Hey Tom, I’m alright. I’m very well thanks I’m doing my best to try and enjoy the nice weather in Italy, but I’ve been here for a week and the weather is actually awful. It’s been raining most the time and it’s really cold. 

 Tom Wilkinson 

Just at 1:00 AM here, so you know, normal times are both of us. 

Thomas Brock 

Yeah, it’s just hit five o’clock. 

Tom Wilkinson 

If we could start with sort of, who are you, right? Can you give me give me a brief, very short introduction to who you are and what you do? 

Thomas Brock 

Yeah, so I’m Tom. Well, you know to most of my friends I’m Tom to most of my students I’m Thomas. You mentioned I’m a teacher, I am. I’m an English teacher, I teach English 100% online. I mostly teach adults and I usually teach intermediate to advanced learners, lots of conversational English, and I try and teach in a way that it covers some interesting topics.  

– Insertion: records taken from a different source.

/-- **`‖c(Z_U) − c(Z_1)‖ ≤ dZc`** (`Z_U − Z_1 = (Q′_U − Q′_1)·G′_UD_Uᴴ + Q′_1·(G′_UD_Uᴴ − G′_1D_1ᴴ)`). [folklore] -/
theorem opNorm_conjMat_Zdiff_le (ha' : 0 < a') (hα : 0 ≤ α) (hτ : 0 ≤ τ)
    (hR : ∀ μ x, ‖connS (fine n M) ((n : ℕ) : ℂ) R μ x‖ ≤ α) (hT : ∀ x, ‖T x - 1‖ ≤ τ)
    (hlip : ∀ x ν, |ρ₀ (x + unitVec (fine n M) ν) - ρ₀ x| ≤ 1 / n) (hosc : ∀ x x', blockOf n M x = blockOf n M x' → |ρ₀ x - ρ₀ x'| ≤ 1)
    (hγU : 0 < gammaU d a' α τ - Jcov (Fintype.card o) d a' α τ κ) (hγ1 : 0 < gammaU d a' 0 0 - Jcov (Fintype.card o) d a' 0 0 κ) :
    ‖conjMat κ (coarseCW n M (o := o) ρ₀) (bondCW n M (o := o) ρ₀)
        (Zop (fine n M) ((n : ℕ) : ℂ) R (scalarOp n M a' R T)⁻¹ (Bs o n M * siteMul T))
      - conjMat κ (coarseCW n M (o := o) ρ₀) (bondCW n M (o := o) ρ₀)
        (Zop (fine n M) ((n : ℕ) : ℂ) (fun (_ : Fin d) (_ : Tor (fine n M)) => (1 : Matrix o o ℂ))
          (scalarOp n M a' (fun _ _ => (1 : Matrix o o ℂ)) (fun _ => 1))⁻¹ (Bs o n M * siteMul (fun _ : Tor (fine n M) => (1 : Matrix o o ℂ))))‖
      ≤ dZc (Fintype.card o) d a' α τ κ := by
  have eZ : ∀ (Rf : Fin d → (Tor (fine n M) → Matrix o o ℂ)) (Tf : Tor (fine n M) → Matrix o o ℂ),
      conjMat κ (coarseCW n M (o := o) ρ₀) (bondCW n M (o := o) ρ₀)
        (Zop (fine n M) ((n : ℕ) : ℂ) Rf (scalarOp n M a' Rf Tf)⁻¹ (Bs o n M * siteMul Tf))
      = conjMat κ (coarseCW n M (o := o) ρ₀) (siteW n M ρ₀) (Bs o n M * siteMul Tf)
        * conjMat κ (siteW n M ρ₀) (bondCW n M (o := o) ρ₀) ((scalarOp n M a' Rf Tf)⁻¹ * (covGrad (fine n M) ((n : ℕ) : ℂ) Rf)ᴴ) := by
    intro Rf Tf
    rw [Zop, Matrix.mul_assoc (Bs o n M * siteMul Tf), conjMat_mul κ _ (siteW n M ρ₀) _]
  rw [eZ, eZ]
  have h0T : ∀ x : Tor (fine n M), ‖(fun _ : Tor (fine n M) => (1 : Matrix o o ℂ)) x - 1‖ ≤ 0 := fun x => by simp
  have hQ := opNorm_conjMat_Qu_sub_Q1_le n M (ρ₀ := ρ₀) (o := o) κ hτ hosc hT
  have hQ1 := opNorm_conjMat_Qu_le n M (ρ₀ := ρ₀) (o := o) κ zero_le_one le_rfl hosc h0T
  rw [mul_one, add_zero, mul_one] at hQ1
  have hK2U := opNorm_conjMat_inv_covGradH_le n M (ρ₀ := ρ₀) (κ := κ) ha' hα hτ hR hT hlip hosc hγU
  have hGD := opNorm_conjMat_GDH_diff_le n M (ρ₀ := ρ₀) (κ := κ) ha' hα hτ hR hT hlip hosc hγU hγ1
  have hE : 0 ≤ Real.exp |κ| := (Real.exp_pos _).le
  refine (opNorm_mul_sub_mul_le _ _ _ _).trans ((add_le_add (mul_le_mul hQ hK2U (norm_nonneg _) (by positivity))
    (mul_le_mul hQ1 hGD (norm_nonneg _) hE)).trans (le_of_eq (by rw [dZc])))
import Summits.HodgeConjecture.HodgeConjecture.Theorems.NikulinTwinTransportHodgeSimilitudeAlgebraicFrontier
import Summits.HodgeConjecture.HodgeConjecture.Theorems.NikulinTwinTransportHodgeIsometryAlgebraicCup
import Summits.HodgeConjecture.HodgeConjecture.Theorems.NikulinTwinTransportTwinAnchorGlue
import Literature.AlgebraicGeometry.HodgeTheory.GysinBaseChange

/-!
# Route NikulinTwinTransport · target X (stmt-HodgeConjecture-13674) and crux `HodgeSimilitudeAlgebraic`
# (stmt-HodgeConjecture-13676) on the frontier WITHOUT the Künneth hypothesis

Sequel of this seat's `…HodgeSimilitudeAlgebraicFrontier` (X and the crux on the primitive frontier
{`Huybrechts_K3_periodSurjective_projective`, `Huybrechts_K3_marking_exists`,
`Huybrechts_K3_hodgeTypes_H2`, Buskin's Prop. 6.2 at one orientation family `ReflAt[μ₀]`,
`KunnethSpan`, `CupAlg`, twin transport}). The Künneth spanning property is now a THEOREM of the
tree — `Literature.AlgebraicGeometry.HodgeTheory.kunnethSpan_complexBetti` (`HodgeTheory/GysinBaseChange`,
from `SingularHomology/KunnethFormula`) and, in graded-basis / bijective form, this seat's
`SingularHomology/ProductKunneth(Field)` + `HodgeTheory/ComplexBettiKunneth` — so `KunnethSpan`
is substituted away:

* `twinSimilitudeAlgebraic_of_twinTwistorTransport_frontier` — **the target X from the typed
  transport crux `TwinTwistorTransport`** (stmt-HodgeConjecture-14393), the two K3 period facts,
  Prop. 6.2 at `μ₀` and `CupAlg` (the landed `twinAnchorGlue_of_cup` with Buskin's item discharged
  by seat 0's `hodgeIsometryAlgebraic_of_reflective_of_cup`);
* `twinSimilitudeAlgebraic_of_twinTransport_of_cupAlg` — X from Buskin's item, the three K3 facts,
  `CupAlg` and ONE lattice twin transport;
* `hodgeSimilitudeAlgebraic_iff_prime_twinTransport_of_cupAlg` — the crux is EQUIVALENT to twin
  transport at every prime modulo Buskin's item, `CupAlg` and the three K3 facts;
* `hodgeSimilitudeAlgebraic_of_prime_twinTransport_frontier'` — **the crux on the frontier
  {three K3 facts, Prop. 6.2 at `μ₀`, `CupAlg`, twin transport per prime}**.

What remains inline: `CupAlg` (`N² ∪ N² ⊆ N⁴` on triple products of surfaces — Chow moving on
the coniveau carrier) and the research content (twin transports / `TwinTwistorTransport`,
Prop. 6.2), plus the three K3 named facts. No `sorry`; standard axioms; one-line compositions.
-/

noncomputable section

open CategoryTheory MonoidalCategory
open scoped Manifold
open Literature.AlgebraicGeometry.Motives Literature.AlgebraicGeometry.HodgeTheory
open Literature.AlgebraicGeometry.Surfaces Literature.Geometry.Kaehler
open Literature.AlgebraicTopology.SingularHomology
open Summit.HodgeConjecture.HodgeConjecture.Theses.NikulinTwinTransport

namespace Summit.HodgeConjecture.HodgeConjecture.Theorems.NikulinTwinTransport

/-! ### Local notations (verbatim those of the files assembled here) -/

/-- `MarkedK3[S, η, p, x]`: a marked K3 surface with period `x`. Local notation only. -/
local notation3 (prettyPrint := false) "MarkedK3[" S ", " η ", " p ", " x "]" =>
  (IsIntegralClass p ∧
    (∀ q : complexBetti S (2 * 2), IsIntegralClass q → ∃ n : ℤ, q = n • p) ∧
    (∀ c : complexBetti S (2 * 1), IsIntegralClass c ↔ ∃ v : K3Index → ℤ, η c = fun i => (v i : ℂ)) ∧
    (∀ a b : complexBetti S (2 * 1),
        cupProduct (rfl : 2 * 1 + 2 * 1 = 2 * 2) a b = k3Form (η a) (η b) • p) ∧
    IsOfHodgeType 2 S (2 * 1) 2 0 (LinearEquiv.symm η x) ∧
    (∀ τ : complexBetti S (2 * 1), IsOfHodgeType 2 S (2 * 1) 2 0 τ → ∃ t : ℂ, τ = t • LinearEquiv.symm η x))

/-- `PeriodPt[x]`: a projective period point. Local notation only. -/
local notation3 (prettyPrint := false) "PeriodPt[" x "]" =>
  (k3Form x x = 0 ∧ 0 < (k3Form (star x) x).re ∧
    ∃ u : K3Index → ℤ, k3Form (fun i => (u i : ℂ)) x = 0 ∧ 0 < ∑ i, ∑ j, u i * k3Gram i j * u j)

/-- `Corr[μ, S, S', hS, hS' ; γ, y] = [γ]_* y`. Local notation only. -/
local notation3 (prettyPrint := false) "Corr[" μ ", " S ", " S' ", " hS ", " hS' " ; " γ ", " y "]" =>
  complexGysin μ
    (IsSmoothProjective.tensor_holds (IsK3Surface.isSmoothProjective hS)
      (IsK3Surface.isSmoothProjective hS'))
    (IsK3Surface.isSmoothProjective hS) (SemiCartesianMonoidalCategory.fst S S')
    (rfl : 2 * 1 + 2 * 2 + 2 * 2 = 2 * 1 + 2 * (2 + 2))
    (cupProduct (rfl : 2 * 1 + 2 * 2 = 2 * 1 + 2 * 2)
      (complexBetti.map (SemiCartesianMonoidalCategory.snd S S') (2 * 1) y) γ)

/-- `TwinTransportFor[M]`: the twin transport for the endomorphism `M` of `Λ_ℂ`. Local notation only. -/
local notation3 (prettyPrint := false) "TwinTransportFor[" M "]" =>
  ∀ (μ : OrientationFamily), μ.HasPoincareDuality →
    ∀ (S S' : SchemeOver ℂ) (hS : IsK3Surface S) (hS' : IsK3Surface S')
      (η : complexBetti S (2 * 1) ≃ₗ[ℂ] (K3Index → ℂ)) (p : complexBetti S (2 * 2))
      (x : K3Index → ℂ)
      (η' : complexBetti S' (2 * 1) ≃ₗ[ℂ] (K3Index → ℂ)) (p' : complexBetti S' (2 * 2))
      (x' : K3Index → ℂ),
      MarkedK3[S, η, p, x] → PeriodPt[x] → MarkedK3[S', η', p', x'] → PeriodPt[x'] →
      (∃ t : ℂ, M x' = t • x) →
      ∃ γ ∈ algebraicClasses (MonoidalCategoryStruct.tensorObj S S') 2,
        ∀ y : complexBetti S' (2 * 1), η.symm (M (η' y)) = Corr[μ, S, S', hS, hS' ; γ, y]

/-- `RatTwinTransportAt[c]`: twin transport for every rational `c`-similitude of `Λ_ℂ` with rational
two-sided inverse. Local notation only. -/
local notation3 (prettyPrint := false) "RatTwinTransportAt[" c "]" =>
  ∀ (M N : Module.End ℂ (K3Index → ℂ)),
    (∀ v : K3Index → ℤ, ∃ w : K3Index → ℚ, M (fun i => (v i : ℂ)) = fun i => (w i : ℂ)) →
    (∀ v : K3Index → ℤ, ∃ w : K3Index → ℚ, N (fun i => (v i : ℂ)) = fun i => (w i : ℂ)) →
    M * N = 1 → N * M = 1 → (∀ a b, k3Form (M a) (M b) = c * k3Form a b) → TwinTransportFor[M]

/-- `ReflAt[μ₀]`: Buskin's Prop. 6.2 — REFLECTIVE rational Hodge isometries `η⁻¹ ∘ s_v ∘ η'` between
marked projective K3 surfaces are algebraic — at the orientation family `μ₀`; symbol for symbol the
hypothesis `hrefl` of `hodgeIsometryAlgebraic_of_reflective`. Local notation only. -/
local notation3 (prettyPrint := false) "ReflAt[" μ₀ "]" =>
  ∀ (S S' : SchemeOver ℂ) (hS : IsK3Surface S) (hS' : IsK3Surface S')
    (η : complexBetti S (2 * 1) ≃ₗ[ℂ] (K3Index → ℂ)) (p : complexBetti S (2 * 2)) (x : K3Index → ℂ)
    (η' : complexBetti S' (2 * 1) ≃ₗ[ℂ] (K3Index → ℂ)) (p' : complexBetti S' (2 * 2))
    (x' : K3Index → ℂ),
    MarkedK3[S, η, p, x] → PeriodPt[x] → MarkedK3[S', η', p', x'] → PeriodPt[x'] →
    ∀ v : K3Index → ℤ, ∑ i, ∑ j, v i * k3Gram i j * v j ≠ 0 →
    (∃ t : ℂ, k3ReflectionC v x' = t • x) →
    ∃ γ ∈ algebraicClasses (MonoidalCategoryStruct.tensorObj S S') 2, ∀ y : complexBetti S' (2 * 1),
      η.symm (k3ReflectionC v (η' y)) = Corr[μ₀, S, S', hS, hS' ; γ, y]

/-- `CupAlg`: `N² H⁴ ∪ N² H⁴ ⊆ N⁴ H⁸` on triple products of surfaces, verbatim from
`NikulinTwinTransportHodgeSimilitudeAlgebraicBaseChange`. Local notation only. -/
local notation3 (prettyPrint := false) "CupAlg" =>
  ∀ (A B C : SchemeOver ℂ), IsSmoothProjective 2 A → IsSmoothProjective 2 B →
    IsSmoothProjective 2 C →
    ∀ a ∈ algebraicClasses (MonoidalCategoryStruct.tensorObj A (MonoidalCategoryStruct.tensorObj B C)) 2,
      ∀ b ∈ algebraicClasses (MonoidalCategoryStruct.tensorObj A (MonoidalCategoryStruct.tensorObj B C)) 2,
        cupProduct ((Nat.mul_add 2 2 2).symm : 2 * 2 + 2 * 2 = 2 * (2 + 2)) a b ∈
          algebraicClasses (MonoidalCategoryStruct.tensorObj A (MonoidalCategoryStruct.tensorObj B C)) (2 + 2)

/-- `KunnethSpan`: **the spanning half of the Künneth formula** for the complex points of smooth
projective varieties — every class on `(Y ⊗ Z)(ℂ)` is a `ℂ`-combination of cross products
`fst^* b ∪ snd^* w` (Hatcher Thm. 3.15 with Cor. A.12); symbol for symbol the hypothesis `hK` of seat 0's
`gysin_baseChange_of_kunneth`. Local notation only. -/
local notation3 (prettyPrint := false) "KunnethSpan" =>
  ∀ ⦃m' n' : ℕ⦄ ⦃Y' Z' : SchemeOver ℂ⦄, IsSmoothProjective m' Y' → IsSmoothProjective n' Z' →
    ∀ (k : ℕ) (z : complexBetti (MonoidalCategoryStruct.tensorObj Y' Z') k), z ∈ Submodule.span ℂ
      {v | ∃ (i j : ℕ) (h : i + j = k) (b : complexBetti Y' i) (w : complexBetti Z' j),
        v = cupProduct h (complexBetti.map (SemiCartesianMonoidalCategory.fst Y' Z') i b)
          (complexBetti.map (SemiCartesianMonoidalCategory.snd Y' Z') j w)}

/-! ### The target X -/

/-- **The target X from the typed transport crux**: `TwinTwistorTransport` (stmt-HodgeConjecture-14393),
the two K3 period facts, Buskin's Prop. 6.2 at `μ₀` and `CupAlg` give `TwinSimilitudeAlgebraic`
(the landed `twinAnchorGlue_of_cup` with Buskin's item discharged by seat 0's
`hodgeIsometryAlgebraic_of_reflective_of_cup`). [cite: Buskin2019, Thm. 1.1, Prop. 6.2] [cite: Varesco2023, §2] -/
theorem twinSimilitudeAlgebraic_of_twinTwistorTransport_frontier (μ₀ : OrientationFamily)
    (hP : Huybrechts_K3_periodSurjective_projective) (hmark : Huybrechts_K3_marking_exists)
    (hrefl : ReflAt[μ₀]) (hCUP : CupAlg) (hT : Theses.NikulinTwinTransport.TwinTwistorTransport) :
    Theses.NikulinTwinTransport.TwinSimilitudeAlgebraic :=
  twinAnchorGlue_of_cup hCUP (hodgeIsometryAlgebraic_of_reflective_of_cup μ₀ hP hmark hrefl hCUP) hT

/-- **X from one lattice twin transport**, `KunnethSpan` discharged: Buskin's item, the three K3
facts, `CupAlg` and ONE twin transport for a rational `2`-similitude `M` of `Λ_ℂ` with rational
inverse give `TwinSimilitudeAlgebraic`. [cite: Buskin2019, Thm. 1.1 and Lemma 6.3] -/
theorem twinSimilitudeAlgebraic_of_twinTransport_of_cupAlg
    (hB : Theses.NikulinTwinTransport.HodgeIsometryAlgebraic)
    (hP : Huybrechts_K3_periodSurjective_projective) (hM : Huybrechts_K3_marking_exists)
    (hHT : Huybrechts_K3_hodgeTypes_H2) (hCUP : CupAlg)
    (M N : Module.End ℂ (K3Index → ℂ))
    (hNrat : ∀ v : K3Index → ℤ, ∃ w : K3Index → ℚ, N (fun i => (v i : ℂ)) = fun i => (w i : ℂ))
    (hMN : M * N = 1) (hM2 : ∀ a b, k3Form (M a) (M b) = 2 * k3Form a b)
    (htw : TwinTransportFor[M]) :
    Theses.NikulinTwinTransport.TwinSimilitudeAlgebraic :=
  twinSimilitudeAlgebraic_of_twinTransport_of_kunneth hB hP hM hHT
    (fun _ _ _ _ hY hZ k z ↦ kunnethSpan_complexBetti hY hZ k z) hCUP M N hNrat hMN hM2 htw

/-! ### The crux on the frontier {K3 facts, Prop. 6.2, `CupAlg`, twin transport per prime} -/

/-- **The crux is equivalent to twin transport at every prime, modulo Buskin's item, `CupAlg` and the
three K3 facts** (`KunnethSpan` discharged). [cite: Buskin2019, Thm. 1.1 and Lemma 6.3] [cite: Fulton1998, Prop. 16.1.1] -/
theorem hodgeSimilitudeAlgebraic_iff_prime_twinTransport_of_cupAlg
    (hB : Theses.NikulinTwinTransport.HodgeIsometryAlgebraic) (hCUP : CupAlg)
    (hP : Huybrechts_K3_periodSurjective_projective) (hMk : Huybrechts_K3_marking_exists)
    (hHT : Huybrechts_K3_hodgeTypes_H2) :
    Theses.NikulinTwinTransport.HodgeSimilitudeAlgebraic ↔
      ∀ q : ℕ, q.Prime → RatTwinTransportAt[((q : ℕ) : ℂ)] :=
  hodgeSimilitudeAlgebraic_iff_prime_twinTransport_of_kunneth hB
    (fun _ _ _ _ hY hZ k z ↦ kunnethSpan_complexBetti hY hZ k z) hCUP hP hMk hHT

/-- **THE CRUX ON THE FRONTIER, Künneth discharged.** Granted the named facts
`Huybrechts_K3_periodSurjective_projective`, `Huybrechts_K3_marking_exists`,
`Huybrechts_K3_hodgeTypes_H2`, Buskin's Prop. 6.2 at ONE orientation family `μ₀` and the
multiplicativity `CupAlg`: twin transport for the rational `q`-similitudes of the K3 lattice at every
prime `q` gives `HodgeSimilitudeAlgebraic`. [cite: Buskin2019, Thm. 1.1, Prop. 6.2, Lemma 6.3]
[cite: Varesco2023, Thm. 2.1] -/
theorem hodgeSimilitudeAlgebraic_of_prime_twinTransport_frontier' (μ₀ : OrientationFamily)
    (hP : Huybrechts_K3_periodSurjective_projective) (hMk : Huybrechts_K3_marking_exists)
    (hHT : Huybrechts_K3_hodgeTypes_H2) (hrefl : ReflAt[μ₀]) (hCUP : CupAlg)
    (htw : ∀ q : ℕ, q.Prime → RatTwinTransportAt[((q : ℕ) : ℂ)]) :
    Theses.NikulinTwinTransport.HodgeSimilitudeAlgebraic :=
  hodgeSimilitudeAlgebraic_of_prime_twinTransport_of_kunneth
    (hodgeIsometryAlgebraic_of_reflective_of_cup μ₀ hP hMk hrefl hCUP)
    (fun _ _ _ _ hY hZ k z ↦ kunnethSpan_complexBetti hY hZ k z) hCUP hP hMk hHT htw

end Summit.HodgeConjecture.HodgeConjecture.Theorems.NikulinTwinTransport

end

Actually, a lot of the topics you talk about in your Podcast other sorts of things I like to teach the kind of resources I like to use to help my students develop their English understanding they’re speaking skills and all of that. And actually, I push a lot of my students your direction and recommend they do listen to your podcast. 

Tom Wilkinson 

Very thankful for that and just to mention Thomas also has his own podcast, Village Green English, which I have been a guest on. So if you’d like to hear me speaking some more you can go over and listen to his content, but I haven’t really invited Thomas onto this podcast for his English teaching today – I want to know about Latin. 

Latin is a language I’ve never studied and never really thought about, and I think I think we should start from the beginning, right? Can you tell me what is Latin, and where does it come from?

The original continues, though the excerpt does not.